Start of Block
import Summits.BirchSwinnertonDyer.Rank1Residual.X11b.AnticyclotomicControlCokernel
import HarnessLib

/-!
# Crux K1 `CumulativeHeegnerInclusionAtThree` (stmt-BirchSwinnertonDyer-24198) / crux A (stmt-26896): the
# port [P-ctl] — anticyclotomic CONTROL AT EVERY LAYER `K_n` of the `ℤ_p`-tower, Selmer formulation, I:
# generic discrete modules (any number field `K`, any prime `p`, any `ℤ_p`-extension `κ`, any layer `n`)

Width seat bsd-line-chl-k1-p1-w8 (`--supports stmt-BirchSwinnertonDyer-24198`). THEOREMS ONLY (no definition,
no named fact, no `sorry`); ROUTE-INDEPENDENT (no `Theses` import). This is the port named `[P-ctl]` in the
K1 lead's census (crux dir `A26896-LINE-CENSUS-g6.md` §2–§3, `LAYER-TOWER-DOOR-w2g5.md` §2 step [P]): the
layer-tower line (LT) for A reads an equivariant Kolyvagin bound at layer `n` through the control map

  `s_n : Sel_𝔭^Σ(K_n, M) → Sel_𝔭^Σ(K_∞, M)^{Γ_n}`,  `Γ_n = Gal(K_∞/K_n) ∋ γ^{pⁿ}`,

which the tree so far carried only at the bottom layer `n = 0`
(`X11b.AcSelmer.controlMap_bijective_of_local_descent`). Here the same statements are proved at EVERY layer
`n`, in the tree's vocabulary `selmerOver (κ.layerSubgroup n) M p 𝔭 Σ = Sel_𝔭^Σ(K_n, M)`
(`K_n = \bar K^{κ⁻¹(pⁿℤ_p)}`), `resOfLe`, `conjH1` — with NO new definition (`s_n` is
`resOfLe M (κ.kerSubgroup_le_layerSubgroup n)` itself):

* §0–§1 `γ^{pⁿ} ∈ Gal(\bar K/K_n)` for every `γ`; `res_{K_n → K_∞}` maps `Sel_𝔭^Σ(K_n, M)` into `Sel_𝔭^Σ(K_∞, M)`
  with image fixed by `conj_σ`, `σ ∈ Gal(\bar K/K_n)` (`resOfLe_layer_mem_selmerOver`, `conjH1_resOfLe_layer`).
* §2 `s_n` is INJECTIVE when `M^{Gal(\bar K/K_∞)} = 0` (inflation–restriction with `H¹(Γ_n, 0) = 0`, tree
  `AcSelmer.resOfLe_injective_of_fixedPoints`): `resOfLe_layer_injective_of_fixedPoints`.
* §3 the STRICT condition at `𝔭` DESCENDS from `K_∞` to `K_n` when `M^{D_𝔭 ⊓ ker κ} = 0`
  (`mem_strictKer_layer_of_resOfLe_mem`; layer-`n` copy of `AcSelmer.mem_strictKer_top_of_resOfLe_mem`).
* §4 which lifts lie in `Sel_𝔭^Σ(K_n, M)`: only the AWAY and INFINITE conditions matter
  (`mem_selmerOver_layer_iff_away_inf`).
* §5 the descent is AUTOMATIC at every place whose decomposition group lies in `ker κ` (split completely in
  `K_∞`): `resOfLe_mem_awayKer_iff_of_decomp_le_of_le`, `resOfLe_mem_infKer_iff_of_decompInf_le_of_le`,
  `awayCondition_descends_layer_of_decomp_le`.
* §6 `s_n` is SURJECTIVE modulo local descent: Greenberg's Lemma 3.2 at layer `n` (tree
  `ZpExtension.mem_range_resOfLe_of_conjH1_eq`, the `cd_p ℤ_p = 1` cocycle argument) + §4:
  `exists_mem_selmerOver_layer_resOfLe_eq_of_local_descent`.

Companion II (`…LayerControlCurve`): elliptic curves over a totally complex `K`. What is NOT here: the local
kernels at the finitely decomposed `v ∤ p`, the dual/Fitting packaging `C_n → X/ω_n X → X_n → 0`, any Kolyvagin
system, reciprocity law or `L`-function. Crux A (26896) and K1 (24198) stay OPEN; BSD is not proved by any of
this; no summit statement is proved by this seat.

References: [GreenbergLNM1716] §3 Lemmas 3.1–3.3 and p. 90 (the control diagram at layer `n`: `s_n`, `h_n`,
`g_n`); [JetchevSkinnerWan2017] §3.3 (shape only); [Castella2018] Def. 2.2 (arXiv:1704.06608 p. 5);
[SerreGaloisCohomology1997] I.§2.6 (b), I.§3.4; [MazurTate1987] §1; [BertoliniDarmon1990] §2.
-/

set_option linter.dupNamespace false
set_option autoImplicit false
End of Block
Start of Block
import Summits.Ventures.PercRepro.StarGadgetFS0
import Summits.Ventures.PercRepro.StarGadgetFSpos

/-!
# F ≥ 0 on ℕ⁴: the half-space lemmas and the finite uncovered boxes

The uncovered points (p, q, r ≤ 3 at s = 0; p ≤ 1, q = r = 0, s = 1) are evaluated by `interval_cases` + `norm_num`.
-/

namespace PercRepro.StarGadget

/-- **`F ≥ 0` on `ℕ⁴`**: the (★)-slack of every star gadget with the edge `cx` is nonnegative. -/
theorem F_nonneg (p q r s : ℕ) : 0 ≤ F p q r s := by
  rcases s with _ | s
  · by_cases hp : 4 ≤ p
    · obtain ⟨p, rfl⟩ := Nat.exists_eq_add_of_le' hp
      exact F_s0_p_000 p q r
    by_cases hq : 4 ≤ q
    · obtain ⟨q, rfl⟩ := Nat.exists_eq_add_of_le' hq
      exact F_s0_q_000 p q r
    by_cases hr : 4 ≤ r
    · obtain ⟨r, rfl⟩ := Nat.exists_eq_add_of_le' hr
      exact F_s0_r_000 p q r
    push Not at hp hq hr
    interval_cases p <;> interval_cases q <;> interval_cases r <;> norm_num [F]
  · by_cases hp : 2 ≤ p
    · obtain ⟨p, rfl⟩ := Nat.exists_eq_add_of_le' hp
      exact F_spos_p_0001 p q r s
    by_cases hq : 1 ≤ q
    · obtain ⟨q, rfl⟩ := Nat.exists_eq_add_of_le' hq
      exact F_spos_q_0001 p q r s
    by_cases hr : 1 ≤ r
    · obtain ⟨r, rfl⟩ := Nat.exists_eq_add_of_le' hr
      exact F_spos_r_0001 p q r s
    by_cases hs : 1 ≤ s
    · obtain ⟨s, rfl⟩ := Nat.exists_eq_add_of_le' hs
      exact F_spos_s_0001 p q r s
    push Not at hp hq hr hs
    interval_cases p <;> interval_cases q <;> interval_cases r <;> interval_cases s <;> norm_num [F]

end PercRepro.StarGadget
End of Block
What you give back should be exactly the lines of the data above from the line with "by_cases hr : 1 ≤ r" through the line with "end PercRepro.StarGadget", both of those included, and nothing more.

    by_cases hr : 1 ≤ r
    · obtain ⟨r, rfl⟩ := Nat.exists_eq_add_of_le' hr
      exact F_spos_r_0001 p q r s
    by_cases hs : 1 ≤ s
    · obtain ⟨s, rfl⟩ := Nat.exists_eq_add_of_le' hs
      exact F_spos_s_0001 p q r s
    push Not at hp hq hr hs
    interval_cases p <;> interval_cases q <;> interval_cases r <;> interval_cases s <;> norm_num [F]

end PercRepro.StarGadget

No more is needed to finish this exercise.